— WORK INSTRUCTIONS —
In the data below, how many lines contain the string "verbatim"? Give only the figure.

— SOURCE MATERIAL —
import Literature.MathematicalPhysics.QuantumFieldTheory.Balaban1983to89.B9Eq352ScalarFluct
import Literature.MathematicalPhysics.QuantumFieldTheory.Balaban1983to89.B9Eq373V3Analytic

/-!
# `Balaban1983to89.B9Eq352Analytic` — B9 p. 400 (3.51)–(3.53): «hence F′_{1,k}(iad_{A′(b)}) is an analytic function of A(b)» and
# the analyticity in `A` of `Δ_{U′U}λ` and of the fluctuation operator `V′₁(A)λ`, KERNEL-CHECKED on the exact-background lattice
# carrier of `B9Eq39Adjoint` (the scalar/`G′`-side twin of `B9Eq373V3Analytic`, which does this for `V₃(A)` of (3.82))

HONEST FRAMING (cell `lit-balaban`, verbatim): statement-level skeleton of published theorems with citation tags; proofs
where landed; nothing here is a claim about the Yang–Mills mass gap.

CITATION HEADER (lean-in-tree rule).  T. Bałaban, *Propagators for lattice gauge theories in a background field*, Commun.
Math. Phys. **99** (1985) 389–434 [`Balaban1985BackgroundPropagators`] (cell paper B9; held `paper:balaban1985-cmp99-background-propagators`,
journal page = PDF page + 388), p. 400 [PDF 12] (3.50)–(3.53) and p. 402 [PDF 14] (the sentence after (3.64)); read by this seat
(r06 gen 22, 2026-08-23) on the render `b2b-balaban-ref1/pages/1985-cmp99-background-propagators/…-p012-x2.png` and in the held text
layer (p0012, p0014).  Cell `lit-balaban`, seat r06 (B9 fold owner), SKELETON row `B9.Eq3.50` ((3.50)–(3.53)); companion of
`B9Eq352ScalarFluct` (r06 gen 1: `siteLap`, `Fp1`, `V1p`, `eq353`) and of `B9Eq373V3Analytic` (pv27 seat: the analytic toolkit
`CfgAnalyticAt`, `cfgAnalyticAt_prodCfg`, `analyticAt_covD/covDstar`, `analyticAt_exp_comp`, `analyticAt_apply₂` — used BY NAME).

WHAT IS PRINTED («…» verbatim).  p. 400: «… where F′_{1,k}(z) = η⁻²(e^{ηz} − 1 − ηz) = z²∫₀¹dt(1 − t)e^{ηtz}, hence F′_{1,k}(iad_{A′(b)})
is an analytic function of A(b). Let us denote the first order operator on the right-hand side above by V′₁(A) … (3.52) and
Δ_{U′U} = Δ_U − V′₁(A). (3.53)»; p. 402 (after (3.64)): «Each term in the series is analytic in A on the domain (3.37), and the
series is convergent uniformly, hence G′(U′U) is an analytic function of A also.»

WHAT IS PROVED HERE (kernel-checked; 0 sorry; no definition, no `Prop` fact).
* §1 **`analyticAt_conjRem`**, **`analyticAt_Fp1`**, **`analyticAt_Fp1_letter`** — the printed sentence: the remainder
  `F′_{1,k}(iad_a)Y = η⁻²(e^{iηa}Ye^{−iηa} − Y − iη[a, Y])` (`B9Eq352ScalarFluct.Fp1` = `η⁻²·B9Eq370Expansion.conjRem(iηa, Y)`) is an
  analytic (entire) function of the letter `a = A(b)` — and of any analytic parametrisation of `(a, Y)` — in every complete normed
  ℂ-algebra (the exponential series; no integral formula needed).
* §2 **`analyticAt_siteLap_cfg`** — the covariant Laplacian `(Δ_𝒱λ)(x)` (3.23)/(3.50) along an analytic family of configurations
  `𝒱(e)`; **`analyticAt_siteLap_prodCfg`** — `A ↦ (Δ_{U′U}λ)(x)`, `U′U = e^{iηA}U`, is analytic along every letterwise-analytic
  parametrisation `e ↦ A(e)`; **`analyticAt_V1p`** — hence so is `A ↦ (V′₁(A)λ)(x)` (by (3.53), `eq353`: `V′₁(A)λ = Δ_Uλ − Δ_{U′U}λ`);
  on a finite lattice, with the identity parametrisation of the field space: **`analyticOnNhd_siteLap_prodCfg`**,
  **`analyticOnNhd_V1p`** (entire), **`analyticOnNhd_V1p_dom337`** (in particular «on the domain (3.37)», the set
  `B9Eq373V3Analytic.dom337`), `differentiable_V1p`, `continuous_V1p`.
HONEST SCOPE.  Pointwise statements (one site `x`, one argument `λ`), exactly as `B9Eq373V3Analytic` states them for `V₃`; the
operator-norm analyticity of `A ↦ V′(A)` that `B9Eq360Vprime` §9 takes as a hypothesis for «G′(U′U) is an analytic function of A»
follows on a finite lattice from these pointwise statements once a norm on the operator space is fixed — not done here; the
averaging half `F′_{2,j}(A)` of `V′(A)` (3.58) is p06's `B9Eq358Analytic`.  Nothing is inferred from the manuscript.
-/

namespace Literature.MathematicalPhysics.QuantumFieldTheory.Balaban1983to89.B9Eq352Analytic

open NormedSpace Complex
open Literature.MathematicalPhysics.QuantumFieldTheory.Balaban1983to89
open Literature.MathematicalPhysics.QuantumFieldTheory.Balaban1983to89.Beta.BackgroundVertices (ad)
open Literature.MathematicalPhysics.QuantumFieldTheory.Balaban1983to89.B9Eq39Adjoint (R covD covDstar prodCfg)
open Literature.MathematicalPhysics.QuantumFieldTheory.Balaban1983to89.B9Eq370Expansion (conjRem)
open Literature.MathematicalPhysics.QuantumFieldTheory.Balaban1983to89.B9Eq352ScalarFluct (siteLap Fp1 V1p eq353)
open Literature.MathematicalPhysics.QuantumFieldTheory.Balaban1983to89.B9Eq373V3Analytic (analyticAt_csmul analyticAt_exp_comp
  CfgAnalyticAt cfgAnalyticAt_const cfgAnalyticAt_prodCfg analyticAt_covD analyticAt_covDstar analyticAt_apply₂ dom337)

/-! ## §1 «hence F′_{1,k}(iad_{A′(b)}) is an analytic function of A(b)» -/

section Remainder

variable {𝔸 : Type*} [NormedRing 𝔸] [NormedAlgebra ℂ 𝔸] [CompleteSpace 𝔸]
variable {E : Type*} [NormedAddCommGroup E] [NormedSpace ℂ E]

omit [CompleteSpace 𝔸] in
/-- the first-order vertex `e ↦ [b(e), X(e)]` (`ad`) of analytic `b`, `X` is analytic. [folklore] [cite: Balaban1985BackgroundPropagators, (3.51) p.400] -/
theorem analyticAt_ad {b X : E → 𝔸} {e₀ : E} (hb : AnalyticAt ℂ b e₀) (hX : AnalyticAt ℂ X e₀) :
    AnalyticAt ℂ (fun e => ad (b e) (X e)) e₀ := by
  simp only [ad]
  exact (hb.mul hX).sub (hX.mul hb)

/-- **The conjugation remainder is analytic**: `e ↦ 𝓕(b(e), X(e)) = e^{b}Xe^{−b} − X − [b, X]` (`B9Eq370Expansion.conjRem`) along
analytic `b`, `X` — the exponential series in a complete normed ℂ-algebra. [cite: Balaban1985BackgroundPropagators, (3.51) p.400 («F′_{1,k}(z) = η⁻²(e^{ηz} − 1 − ηz) … is an analytic function»)] -/
theorem analyticAt_conjRem {b X : E → 𝔸} {e₀ : E} (hb : AnalyticAt ℂ b e₀) (hX : AnalyticAt ℂ X e₀) :
    AnalyticAt ℂ (fun e => conjRem (b e) (X e)) e₀ := by
  simp only [conjRem]
  exact ((((analyticAt_exp_comp hb).mul hX).mul (analyticAt_exp_comp hb.neg)).sub hX).sub (analyticAt_ad hb hX)

/-- **`F′_{1,k}(iad_a)Y` IS ANALYTIC along analytic `a`, `Y`**: `B9Eq352ScalarFluct.Fp1 η a Y = η⁻²·𝓕(iηa, Y)`.
[cite: Balaban1985BackgroundPropagators, (3.51) p.400 («hence F′_{1,k}(iad_{A′(b)}) is an analytic function of A(b)»)] -/
theorem analyticAt_Fp1 (η : ℝ) {a Y : E → 𝔸} {e₀ : E} (ha : AnalyticAt ℂ a e₀) (hY : AnalyticAt ℂ Y e₀) :
    AnalyticAt ℂ (fun e => Fp1 η (a e) (Y e)) e₀ := by
  simp only [Fp1]
  exact analyticAt_csmul _ (analyticAt_conjRem (analyticAt_csmul _ ha) hY)

/-- **THE PRINTED SENTENCE, LITERALLY**: for fixed `Y` (= `R(U_b)λ(b₊)`), the letter map `a ↦ F′_{1,k}(iad_a)Y` is an entire function
of `a = A(b) ∈ 𝔸` («hence F′_{1,k}(iad_{A′(b)}) is an analytic function of A(b)»; for a negatively oriented bond `A′(b) = R(U_b)A(b)` is a
continuous linear function of `A(b)`, covered by `analyticAt_Fp1` with `a := e ↦ R(U_b)e`, see `analyticAt_Fp1_transported`).
[cite: Balaban1985BackgroundPropagators, (3.51) p.400] -/
theorem analyticAt_Fp1_letter (η : ℝ) (Y a₀ : 𝔸) : AnalyticAt ℂ (fun a : 𝔸 => Fp1 η a Y) a₀ :=
  analyticAt_Fp1 η analyticAt_id analyticAt_const

/-- … and for the transported letter of a negatively oriented bond, `a ↦ F′_{1,k}(iad_{−R(V)⁻¹a})W` (the backward term of
`B9Eq352ScalarFluct.V1p`: `V = U_μ(y)`, `W = R(U_μ(y))⁻¹λ(y)`, `y = x − e_μ`). [cite: Balaban1985BackgroundPropagators, (3.51) p.400, (3.5) p.391] -/
theorem analyticAt_Fp1_transported (η : ℝ) (V : 𝔸ˣ) (W a₀ : 𝔸) :
    AnalyticAt ℂ (fun a : 𝔸 => Fp1 η (-(R V⁻¹ a)) W) a₀ := by
  refine analyticAt_Fp1 η ?_ analyticAt_const
  have hR : AnalyticAt ℂ (fun a : 𝔸 => R V⁻¹ a) a₀ := by
    simp only [R]
    exact (analyticAt_const.mul analyticAt_id).mul analyticAt_const
  exact hR.neg

end Remainder

/-! ## §2 `Δ_{U′U}λ` and `V′₁(A)λ` are analytic in `A` -/

section Operators

variable {𝔸 : Type*} [NormedRing 𝔸] [NormedAlgebra ℂ 𝔸] [CompleteSpace 𝔸] {S : Type*} {ι : Type*} [Fintype ι]
variable {E : Type*} [NormedAddCommGroup E] [NormedSpace ℂ E]
variable (T : ι → Equiv.Perm S) (U : ι → S → 𝔸ˣ)

/-- **The covariant Laplacian along an analytic family of configurations**: `e ↦ (Δ_{𝒱(e)}λ)(x) = η⁻²Σ_μ(D¹*_μD¹_μλ)(x)`
(`B9Eq352ScalarFluct.siteLap`, (3.23)/(3.50)) is analytic at `e₀` when every bond variable `e ↦ 𝒱(e)(b′)` is (`CfgAnalyticAt`); `λ`
fixed. [cite: Balaban1985BackgroundPropagators, (3.50) p.400, (3.23) p.394] -/
theorem analyticAt_siteLap_cfg {𝒱 : E → ι → S → 𝔸ˣ} {e₀ : E} (h : CfgAnalyticAt 𝒱 e₀) (η : ℝ) (lam : S → 𝔸) (x : S) :
    AnalyticAt ℂ (fun e => siteLap T (𝒱 e) η lam x) e₀ := by
  simp only [siteLap]
  refine analyticAt_csmul _ ?_
  refine Finset.analyticAt_fun_sum _ fun μ _ => ?_
  exact analyticAt_covDstar (T := T) h (F := fun e s => covD T (𝒱 e) μ lam s)
    (fun s => analyticAt_covD (T := T) h (F := fun _ => lam) (fun _ => analyticAt_const) μ s) μ x

/-- **`A ↦ (Δ_{U′U}λ)(x)` IS ANALYTIC** along every letterwise-analytic parametrisation `e ↦ A(e)` of the exponent field
(`U′U = e^{iηA}U` = `B9Eq39Adjoint.prodCfg`, an analytic family by `B9Eq373V3Analytic.cfgAnalyticAt_prodCfg`).
[cite: Balaban1985BackgroundPropagators, (3.50) p.400, p.402 (after (3.64))] -/
theorem analyticAt_siteLap_prodCfg (η : ℝ) {𝒜 : E → ι → S → 𝔸} {e₀ : E} (h𝒜 : ∀ κ z, AnalyticAt ℂ (fun e => 𝒜 e κ z) e₀)
    (lam : S → 𝔸) (x : S) :
    AnalyticAt ℂ (fun e => siteLap T (prodCfg U η (𝒜 e)) η lam x) e₀ :=
  analyticAt_siteLap_cfg T (cfgAnalyticAt_prodCfg U η h𝒜) η lam x

/-- **`A ↦ (V′₁(A)λ)(x)` IS ANALYTIC** along every letterwise-analytic parametrisation of `A`: by (3.53) (`B9Eq352ScalarFluct.eq353`,
exact) `V′₁(A)λ = Δ_Uλ − Δ_{U′U}λ`, a constant minus an analytic function. This is the operator-level content of «hence F′_{1,k}(iad_{A′(b)})
is an analytic function of A(b)» and of «Each term in the series is analytic in A» (p. 402) for the scalar part `V′₁` of `V′`.
[cite: Balaban1985BackgroundPropagators, (3.52)–(3.53) p.400, p.402 (after (3.64))] -/
theorem analyticAt_V1p (η : ℝ) {𝒜 : E → ι → S → 𝔸} {e₀ : E} (h𝒜 : ∀ κ z, AnalyticAt ℂ (fun e => 𝒜 e κ z) e₀)
    (lam : S → 𝔸) (x : S) :
    AnalyticAt ℂ (fun e => V1p T U η (𝒜 e) lam x) e₀ := by
  have h : AnalyticAt ℂ (fun e => siteLap T U η lam x - siteLap T (prodCfg U η (𝒜 e)) η lam x) e₀ :=
    analyticAt_const.sub (analyticAt_siteLap_prodCfg T U η h𝒜 lam x)
  refine h.congr (Filter.Eventually.of_forall fun e => ?_)
  show siteLap T U η lam x - siteLap T (prodCfg U η (𝒜 e)) η lam x = V1p T U η (𝒜 e) lam x
  rw [eq353 T U η (𝒜 e) lam x, sub_sub_cancel]

end Operators

/-! ## §3 On a finite lattice: entire in the field `A`, in particular «on the domain (3.37)» -/

section Finite

variable {𝔸 : Type*} [NormedRing 𝔸] [NormedAlgebra ℂ 𝔸] [CompleteSpace 𝔸] {S : Type*} {ι : Type*} [Fintype ι] [Fintype S]
variable (T : ι → Equiv.Perm S) (U : ι → S → 𝔸ˣ)

/-- On a finite lattice `A ↦ (Δ_{U′U}λ)(x)` is an entire function on the field space `ι → S → 𝔸` (identity parametrisation; the
letters `A ↦ A(b′)` are continuous linear, `B9Eq373V3Analytic.analyticAt_apply₂`). [cite: Balaban1985BackgroundPropagators, (3.50) p.400] -/
theorem analyticOnNhd_siteLap_prodCfg (η : ℝ) (lam : S → 𝔸) (x : S) :
    AnalyticOnNhd ℂ (fun A : ι → S → 𝔸 => siteLap T (prodCfg U η A) η lam x) Set.univ := fun A₀ _ =>
  analyticAt_siteLap_prodCfg T U η (𝒜 := fun A => A) (fun κ z => analyticAt_apply₂ κ z A₀) lam x

/-- **On a finite lattice `A ↦ (V′₁(A)λ)(x)` is an entire function** of the exponent field. [cite: Balaban1985BackgroundPropagators, (3.52) p.400, p.402 (after (3.64))] -/
theorem analyticOnNhd_V1p (η : ℝ) (lam : S → 𝔸) (x : S) :
    AnalyticOnNhd ℂ (fun A : ι → S → 𝔸 => V1p T U η A lam x) Set.univ := fun A₀ _ =>
  analyticAt_V1p T U η (𝒜 := fun A => A) (fun κ z => analyticAt_apply₂ κ z A₀) lam x

/-- hence in particular «analytic in A on the domain (3.37)» (the one-scale domain `B9Eq373V3Analytic.dom337`; any subset of the
field space would do). [cite: Balaban1985BackgroundPropagators, p.402 (after (3.64)), (3.37) p.396] -/
theorem analyticOnNhd_V1p_dom337 [LinearOrder ι] (η α₁ L : ℝ) (j : ℕ) (lam : S → 𝔸) (x : S) :
    AnalyticOnNhd ℂ (fun A : ι → S → 𝔸 => V1p T U η A lam x) (dom337 T U η α₁ L j) :=
  (analyticOnNhd_V1p T U η lam x).mono (Set.subset_univ _)

/-- COROLLARY: `A ↦ (V′₁(A)λ)(x)` is (complex-)differentiable everywhere. [cite: Balaban1985BackgroundPropagators, (3.52) p.400] -/
theorem differentiable_V1p (η : ℝ) (lam : S → 𝔸) (x : S) :
    Differentiable ℂ (fun A : ι → S → 𝔸 => V1p T U η A lam x) := fun A =>
  (analyticOnNhd_V1p T U η lam x A (Set.mem_univ A)).differentiableAt

/-- COROLLARY: continuity in `A`. [cite: Balaban1985BackgroundPropagators, (3.52) p.400] -/
theorem continuous_V1p (η : ℝ) (lam : S → 𝔸) (x : S) :
    Continuous (fun A : ι → S → 𝔸 => V1p T U η A lam x) :=
  (differentiable_V1p T U η lam x).continuous

end Finite

/-! ## §4 Sanity checks -/

section Examples

variable {𝔸 : Type*} [NormedRing 𝔸] [NormedAlgebra ℂ 𝔸] [CompleteSpace 𝔸] {S : Type*} {ι : Type*} [Fintype ι] [Fintype S]
variable (T : ι → Equiv.Perm S) (U : ι → S → 𝔸ˣ)

/-- at the flat exponent field `A = 0` the fluctuation operator is analytic (a special case of `analyticOnNhd_V1p`). -/
example (η : ℝ) (lam : S → 𝔸) (x : S) : AnalyticAt ℂ (fun A : ι → S → 𝔸 => V1p T U η A lam x) 0 :=
  analyticOnNhd_V1p T U η lam x 0 (Set.mem_univ _)

/-- along a complex line `t ↦ tB` through the origin, `t ↦ (V′₁(tB)λ)(x)` is analytic at every `t₀` (any lattice, finite or not). -/
example (η : ℝ) (B : ι → S → 𝔸) (lam : S → 𝔸) (x : S) (t₀ : ℂ) :
    AnalyticAt ℂ (fun t : ℂ => V1p T U η (t • B) lam x) t₀ :=
  analyticAt_V1p T U η (𝒜 := fun t : ℂ => t • B) (fun κ z => by
    have h : AnalyticAt ℂ (fun t : ℂ => t • B κ z) t₀ := analyticAt_id.smul analyticAt_const
    simpa only [Pi.smul_apply] using h) lam x

end Examples

end Literature.MathematicalPhysics.QuantumFieldTheory.Balaban1983to89.B9Eq352Analytic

— SOLUTION —
2